If your number-space is mostly sparse but has some natural clustering (this is a big if), you may switch to a map-of-vectors. Use higher-order bits for map indexing, and lower-order bits for vector indexing. This is functionally very similar to simply using a pooled allocator, but it is likely to give you better caching behavior. This makes sense, since you are providing more information to the machine (clustering is explicit and cache-friendly, rather than a random distribution you'd expect from pool allocation).
I would second the suggestion to sort them. There are already STL set algorithms that operate on sorted ranges (like set_intersection, set_union, etc):
set_intersection
I don't understand why you have to use a map to do intersection. Like people have said, you could put the sets in std::set's, and then use std::set_intersection().
Or you can put them into hash_set's. But then you would have to implement intersection manually: technically you only need to put one of the sets into a hash_set, and then loop through the other one, and test if each element is contained in the hash_set.
Intersection with maps are slow, try a hash_map. (however, this is not provided in all STL implementation.
Alternatively, sort both map and do it in a merge-sort-like way.
What is your intersection algorithm? Maybe there are some improvements to be made?

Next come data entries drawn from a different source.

/-
Literature/NumberTheory/ComplexMultiplication/WhiteSporadicSetCosetCube.lean — pub-hodgecm2 (COR-CM), KEPT Literature lane lit-deligne-3 gen 67,
file F67e.  THEOREMS ONLY (no `def`, no named fact, no `sorry`, no instance, no notation; D-0026 net debt 0).  HC_CM is NOT proved.
-/
import Literature.NumberTheory.ComplexMultiplication.DegenerateCMTypesAbelianSporadicSubsets
import HarnessLib

/-!
# White's sporadic set is a coset cube: `Δ = ⋃_{T ⊆ odd primes of N} c^{|T|}·σ_T·H`

S. P. White, *Sporadic cycles on CM abelian varieties*, Compositio Math. 88 (1993), §4 Lemma 3 (p. 131): for an odd character `χ` of the
finite abelian group `G` with kernel `H`, `G/H = ⟨σ⟩` cyclic of order `N = 2m`, `σ^m = c`, the element `β = Π_{p ∣ 2m}(1 − σ^{2m/p})·H` of
`ℚ[G]⁻` has coefficients `0, ±1`, "since the order of a typical product `σ^{2m/p₁}⋯σ^{2m/p_t}H` is exactly `p₁⋯p_t`, different for each
product", and (Thm. 3) `β = Δ⁻¹ − cΔ⁻¹` gives the sporadic "line" `Δ`.  The tree renders `β` through the character
(`WhiteLenstra.whiteFun`: `β(x) = Σ_{T ⊆ primes(N)} (−1)^{|T|}[χ(x) = z_T]`, `z_T = Π_{p∈T} e^{2πi/p}`) and `Δ = {β = 1}` (`WhiteLenstra.whiteSet`,
`mem_whiteSet_iff`: `x ∈ Δ ⟺ χ(x) = z_T` for some `T` of even size).

THIS FILE makes the factor `p = 2` of White's product explicit (`σ^{2m/2} = c`, `ζ₂ = −1`): splitting `T = T_odd ∪ (T ∩ {2})`, the parity
condition `|T|` even reads `2 ∈ T ⟺ |T_odd|` odd, so

  `Δ = ⋃_{T ⊆ primes(N) ∖ {2}}  c^{[|T| odd]} · (Π_{q∈T} x_q) · H`      (`χ(x_q) = ζ_q`, i.e. `x_q H = σ^{N/q} H`, of order `q` in `G/H`)

(`mem_whiteSet_iff_exists_coset`, `whiteSet_eq_biUnion`): White's `Δ` is the MIXED-DIFFERENCE CUBE of the kernel `H` with base coset `H`, displacements the prime
torsion `x_q H` of the odd part of `G/H`, and the conjugate base `cH` on the vertices of odd weight — the sets whose coset counts
`#(S ∩ c^{[|T| odd]} x_T H)` enter the lane's kernel decisions (`CyclicCMType.AbelianKernels.sum_char_eq_zero_iff_alternatingSum_…`, the terms
`(S.filter fun s => (g * Π_{ε_i} x_i)⁻¹ * s ∈ H).card` with `g ∈ {1, c}`) and whose field-side images are the cubes `S_F(σ, y)` of
`Pohlmann1968/MixedDifferenceCubeHodgeClasses` ∕ `…AbelianKernels` (`F = K^H`).  So the Hazama ∕ Pohlmann cube classes of the lane and White's
sporadic cycles are the same objects; the lane's contribution is the equivalence of their Hodge property with the kernel condition and the
indexing by subfields, displacements and bases.  Elementary; theorems only.  HC_CM is NOT proved and not used.

## References

* [White1993SporadicCycles] S. P. White, Compositio Math. 88 (1993) 123–142, §4 Lemma 3 and Thm. 3 (p. 131).
* [Hazama2003CyclicCM] F. Hazama, J. Math. Sci. Univ. Tokyo 10 (2003), Prop. 3.2, Thm. 4.8, Remark 4.10.
* [Kubota1965] T. Kubota, Trans. AMS 118 (1965), §4 Lemma 2.
-/

noncomputable section

open scoped BigOperators Classical

namespace Literature.NumberTheory.ComplexMultiplication

namespace WhiteLenstra

variable {G : Type*} [CommGroup G] [Fintype G] [DecidableEq G]

omit [Fintype G] [DecidableEq G] in
/-- A character turns products into products: `χ(Π_{i∈s} f_i) = Π_{i∈s} χ(f_i)`. [folklore] -/
private theorem map_prod_eq_prod (χ : AddChar (Additive G) ℂ) {ι : Type*} (s : Finset ι) (f : ι → G) :
    χ (Additive.ofMul (∏ i ∈ s, f i)) = ∏ i ∈ s, χ (Additive.ofMul (f i)) := by
  classical
  induction s using Finset.induction_on with
  | empty => simp
  | insert a s ha ih => rw [Finset.prod_insert ha, Finset.prod_insert ha, ofMul_mul, AddChar.map_add_eq_mul, ih]

omit [Fintype G] [DecidableEq G] in
/-- **The character value of a cube vertex**: for `T ⊆ primes(N) ∖ {2}` and displacements with `χ(x_q) = ζ_q`,
`χ(c^{[|T| odd]}·Π_{q∈T} x_q) = z_{T'}` with `T' = T` (`|T|` even) or `T' = T ∪ {2}` (`|T|` odd) — White's "`σ^m = c`", `ζ₂ = −1`.
[cite: White1993SporadicCycles, §4 Lemma 3 (proof)] -/
theorem map_cubeVertex_eq_rootProd {N : ℕ} {χ : AddChar (Additive G) ℂ} {ρ : G} (hodd : χ (Additive.ofMul ρ) = -1)
    (x : ℕ → G) {T : Finset ℕ} (hT : T ⊆ N.primeFactors.erase 2) (hx : ∀ q ∈ N.primeFactors.erase 2, χ (Additive.ofMul (x q)) = zeta q) :
    χ (Additive.ofMul ((if Even T.card then 1 else ρ) * ∏ q ∈ T, x q)) =
      rootProd (if Even T.card then T else insert 2 T) := by
  have h2T : 2 ∉ T := fun h => Finset.notMem_erase 2 N.primeFactors (hT h)
  have hprod : χ (Additive.ofMul (∏ q ∈ T, x q)) = rootProd T := by
    rw [map_prod_eq_prod]
    exact Finset.prod_congr rfl fun q hq => hx q (hT hq)
  rw [ofMul_mul, AddChar.map_add_eq_mul, hprod]
  split_ifs with he
  · rw [ofMul_one, AddChar.map_zero_eq_one, one_mul]
  · rw [hodd, rootProd_insert h2T, zeta_two]

omit [DecidableEq G] in
/-- **WHITE'S `Δ` IS THE COSET CUBE.**  Let `χ` be a character of `G` with kernel `H` (`χ(g) = 1 ⟺ g ∈ H`), odd (`χ(c) = −1`), `N` even
(`2 ∣ N ≠ 0`, e.g. `N = ord χ`), and `x_q ∈ G` with `χ(x_q) = ζ_q` for the odd primes `q ∣ N` (the prime torsion `σ^{N/q}H` of `G/H`).  Then
`g ∈ Δ ⟺ g ∈ c^{[|T| odd]}·(Π_{q∈T} x_q)·H` for some `T ⊆ primes(N) ∖ {2}`: `Δ` is the union over the `2^{ω(N)−1}` vertices of the mixed-difference cube
of `H` along the displacements `x_q`, with the conjugate base coset `cH` on the vertices of odd weight.
[cite: White1993SporadicCycles, §4 Lemma 3 and Thm. 3 (proofs, p. 131)] [cite: Hazama2003CyclicCM, Prop. 3.2, Thm. 4.8] -/
theorem mem_whiteSet_iff_exists_coset {N : ℕ} (h2 : 2 ∈ N.primeFactors) {χ : AddChar (Additive G) ℂ} {H : Subgroup G}
    (hker : ∀ g : G, χ (Additive.ofMul g) = 1 ↔ g ∈ H) {ρ : G} (hodd : χ (Additive.ofMul ρ) = -1)
    (x : ℕ → G) (hx : ∀ q ∈ N.primeFactors.erase 2, χ (Additive.ofMul (x q)) = zeta q) {g : G} :
    g ∈ whiteSet N χ ↔ ∃ T ⊆ N.primeFactors.erase 2, ((if Even T.card then 1 else ρ) * ∏ q ∈ T, x q)⁻¹ * g ∈ H := by
  -- `y⁻¹ g ∈ H ⟺ χ(g) = χ(y)`
  have hcoset : ∀ y : G, y⁻¹ * g ∈ H ↔ χ (Additive.ofMul g) = χ (Additive.ofMul y) := fun y => by
    rw [← hker, ofMul_mul, ofMul_inv, AddChar.map_add_eq_mul, AddChar.map_neg_eq_inv]
    have hy : χ (Additive.ofMul y) ≠ 0 := fun h0 => by
      have h1 := AddChar.map_neg_eq_inv χ (Additive.ofMul y)
      have h2' : χ (-Additive.ofMul y) * χ (Additive.ofMul y) = 1 := by
        rw [← AddChar.map_add_eq_mul, neg_add_cancel, AddChar.map_zero_eq_one]
      rw [h0, mul_zero] at h2'
      exact zero_ne_one h2'
    rw [inv_mul_eq_one₀ hy, eq_comm]
  rw [mem_whiteSet_iff]
  constructor
  · rintro ⟨T', hT', heven, hg⟩
    refine ⟨T'.erase 2, Finset.erase_subset_erase 2 hT', ?_⟩
    rw [hcoset, map_cubeVertex_eq_rootProd hodd x (Finset.erase_subset_erase 2 hT') hx, hg]
    congr 1
    by_cases h2T : 2 ∈ T'
    · have hodd' : ¬ Even (T'.erase 2).card := by
        rw [Finset.card_erase_of_mem h2T, Nat.even_sub (Finset.card_pos.2 ⟨2, h2T⟩)]
        simpa using heven
      rw [if_neg hodd', Finset.insert_erase h2T]
    · rw [Finset.erase_eq_of_notMem h2T, if_pos heven]
  · rintro ⟨T, hT, hg⟩
    have h2T : 2 ∉ T := fun h => Finset.notMem_erase 2 N.primeFactors (hT h)
    have hTN : T ⊆ N.primeFactors := hT.trans (Finset.erase_subset 2 _)
    refine ⟨if Even T.card then T else insert 2 T, ?_, ?_, ?_⟩
    · split_ifs
      · exact hTN
      · exact Finset.insert_subset h2 hTN
    · split_ifs with he
      · exact he
      · rw [Finset.card_insert_of_notMem h2T]
        exact Nat.even_add_one.2 he
    · rw [← map_cubeVertex_eq_rootProd hodd x hT hx]
      exact (hcoset _).1 hg

/-- **`Δ` as a union of `2^{ω(N)−1}` cosets of `H`** (the Finset form of `mem_whiteSet_iff_exists_coset`): with the coset of the vertex `T` written as
`{g | (c^{[|T| odd]} Π_{q∈T} x_q)⁻¹ g ∈ H}` — the shape of the coset counts `#(S ∩ g x_ε H)` in the lane's kernel decisions.
[cite: White1993SporadicCycles, §4 Lemma 3 and Thm. 3] [cite: Kubota1965, §4 Lemma 2] -/
theorem whiteSet_eq_biUnion {N : ℕ} (h2 : 2 ∈ N.primeFactors) {χ : AddChar (Additive G) ℂ} {H : Subgroup G}
    (hker : ∀ g : G, χ (Additive.ofMul g) = 1 ↔ g ∈ H) {ρ : G} (hodd : χ (Additive.ofMul ρ) = -1)
    (x : ℕ → G) (hx : ∀ q ∈ N.primeFactors.erase 2, χ (Additive.ofMul (x q)) = zeta q) :
    whiteSet N χ = (N.primeFactors.erase 2).powerset.biUnion fun T =>
      Finset.univ.filter fun g : G => ((if Even T.card then 1 else ρ) * ∏ q ∈ T, x q)⁻¹ * g ∈ H := by
  ext g
  rw [mem_whiteSet_iff_exists_coset h2 hker hodd x hx]
  simp only [Finset.mem_biUnion, Finset.mem_powerset, Finset.mem_filter, Finset.mem_univ, true_and]

omit [Fintype G] [DecidableEq G] in
/-- **The displacements exist**: if `χ(σ) = ζ_N` (`σH` generates `G/H ≅ ℤ/N`), then `x_q := σ^{N/q}` has `χ(x_q) = ζ_q` for every prime `q ∣ N` —
White's `σ^{2m/p}`. [cite: White1993SporadicCycles, §4 Lemma 3 (proof)] -/
theorem map_pow_div_eq_zeta {N : ℕ} (hN : N ≠ 0) {χ : AddChar (Additive G) ℂ} {σ : G} (hσ : χ (Additive.ofMul σ) = zeta N)
    {q : ℕ} (hq : q ∈ N.primeFactors) : χ (Additive.ofMul (σ ^ (N / q))) = zeta q := by
  have hqN := Nat.dvd_of_mem_primeFactors hq
  have hq0 : q ≠ 0 := (Nat.prime_of_mem_primeFactors hq).ne_zero
  rw [ofMul_pow, AddChar.map_nsmul_eq_pow, hσ]
  unfold zeta
  rw [← Complex.exp_nat_mul]
  congr 1
  have hNq : ((N / q : ℕ) : ℂ) * (q : ℂ) = (N : ℂ) := by exact_mod_cast Nat.div_mul_cancel hqN
  have hN' : (N : ℂ) ≠ 0 := Nat.cast_ne_zero.2 hN
  have hq' : (q : ℂ) ≠ 0 := Nat.cast_ne_zero.2 hq0
  have hdiv : ((N / q : ℕ) : ℂ) = (N : ℂ) / (q : ℂ) := by rw [eq_div_iff hq']; exact hNq
  rw [hdiv]
  field_simp

omit [DecidableEq G] in
/-- **White's `Δ` for the generator `σ`, as printed**: with `x_q = σ^{N/q}`,
`Δ = ⋃_{T ⊆ primes(N)∖{2}} c^{[|T| odd]} σ^{Σ_{q∈T} N/q} H`. [cite: White1993SporadicCycles, §4 Lemma 3 and Thm. 3 (p. 131)] -/
theorem mem_whiteSet_iff_exists_coset_pow {N : ℕ} (h2 : 2 ∈ N.primeFactors) {χ : AddChar (Additive G) ℂ} {H : Subgroup G}
    (hker : ∀ g : G, χ (Additive.ofMul g) = 1 ↔ g ∈ H) {ρ σ : G} (hodd : χ (Additive.ofMul ρ) = -1)
    (hσ : χ (Additive.ofMul σ) = zeta N) {g : G} :
    g ∈ whiteSet N χ ↔ ∃ T ⊆ N.primeFactors.erase 2,
      ((if Even T.card then 1 else ρ) * σ ^ (∑ q ∈ T, N / q))⁻¹ * g ∈ H := by
  have hN : N ≠ 0 := (Nat.mem_primeFactors.1 h2).2.2
  rw [mem_whiteSet_iff_exists_coset h2 hker hodd (fun q => σ ^ (N / q))
    (fun q hq => map_pow_div_eq_zeta hN hσ (Finset.mem_of_mem_erase hq))]
  refine exists_congr fun T => and_congr Iff.rfl ?_
  rw [Finset.prod_pow_eq_pow_sum]

end WhiteLenstra

end Literature.NumberTheory.ComplexMultiplication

Here is an alternate method
I do not know it to be faster or slower, but it could be something to try. Before doing so, I also recommend using a profiler to ensure you really are working on the hotspot. Change the sets of numbers you are intersecting to use std::set<int> instead. Then iterate through the smallest one looking at each value you find. For each value in the smallest set, use the find method to see if the number is present in each of the other sets (for performance, search from smallest to largest).
This is optimised in the case that the number is not found in all of the sets, so if the intersection is relatively small, it may be fast.
Then, store the intersection in std::vector<int> instead - insertion using push_back is also very fast.
Here is another alternate method
Change the sets of numbers to std::vector<int> and use std::sort to sort from smallest to largest. Then use std::binary_search to find the values, using roughly the same method as above. This may be faster than searching a std::set since the array is more tightly packed in memory. Actually, never mind that, you can then just iterate through the values in lock-step, looking at the ones with the same value. Increment only the iterators which are less than the minimum value you saw at the previous step (if the values were different).
Might be your algorithm. As I understand it, you are spinning over each set (which I'm hoping is a standard set), and throwing them into yet another map. This is doing a lot of work you don't need to do, since the keys of a standard set are in sorted order already. Instead, take a "merge-sort" like approach. Spin over each iter, dereferencing to find the min. Count the number that have that min, and increment those. If the count was N, add it to the intersection. Repeat until the first map hits it's end (If you compare the sizes before starting, you won't have to check every map's end each time).
Responding to update: There do exist faculties to speed up memory allocation by pre-reserving space, like boost::pool_alloc. Something like:
std::map<int, int, std::less<int>, boost::pool_allocator< std::pair<int const, int> > > m;
But honestly, malloc is pretty good at what it does; I'd profile before doing anything too extreme.
Look at your algorithms, then choose the proper data type. If you're going to have set-like behaviour, and want to do intersections and the like, std::set is the container to use.
Since it's elements are stored in a sorted way, insertion may cost you O(log N), but intersection with another (sorted!) std::set can be done in linear time.
I figured something out: if I attach the debugger to either RELEASE or DEBUG builds (e.g. hit F5 in the IDE), then I get horrible times.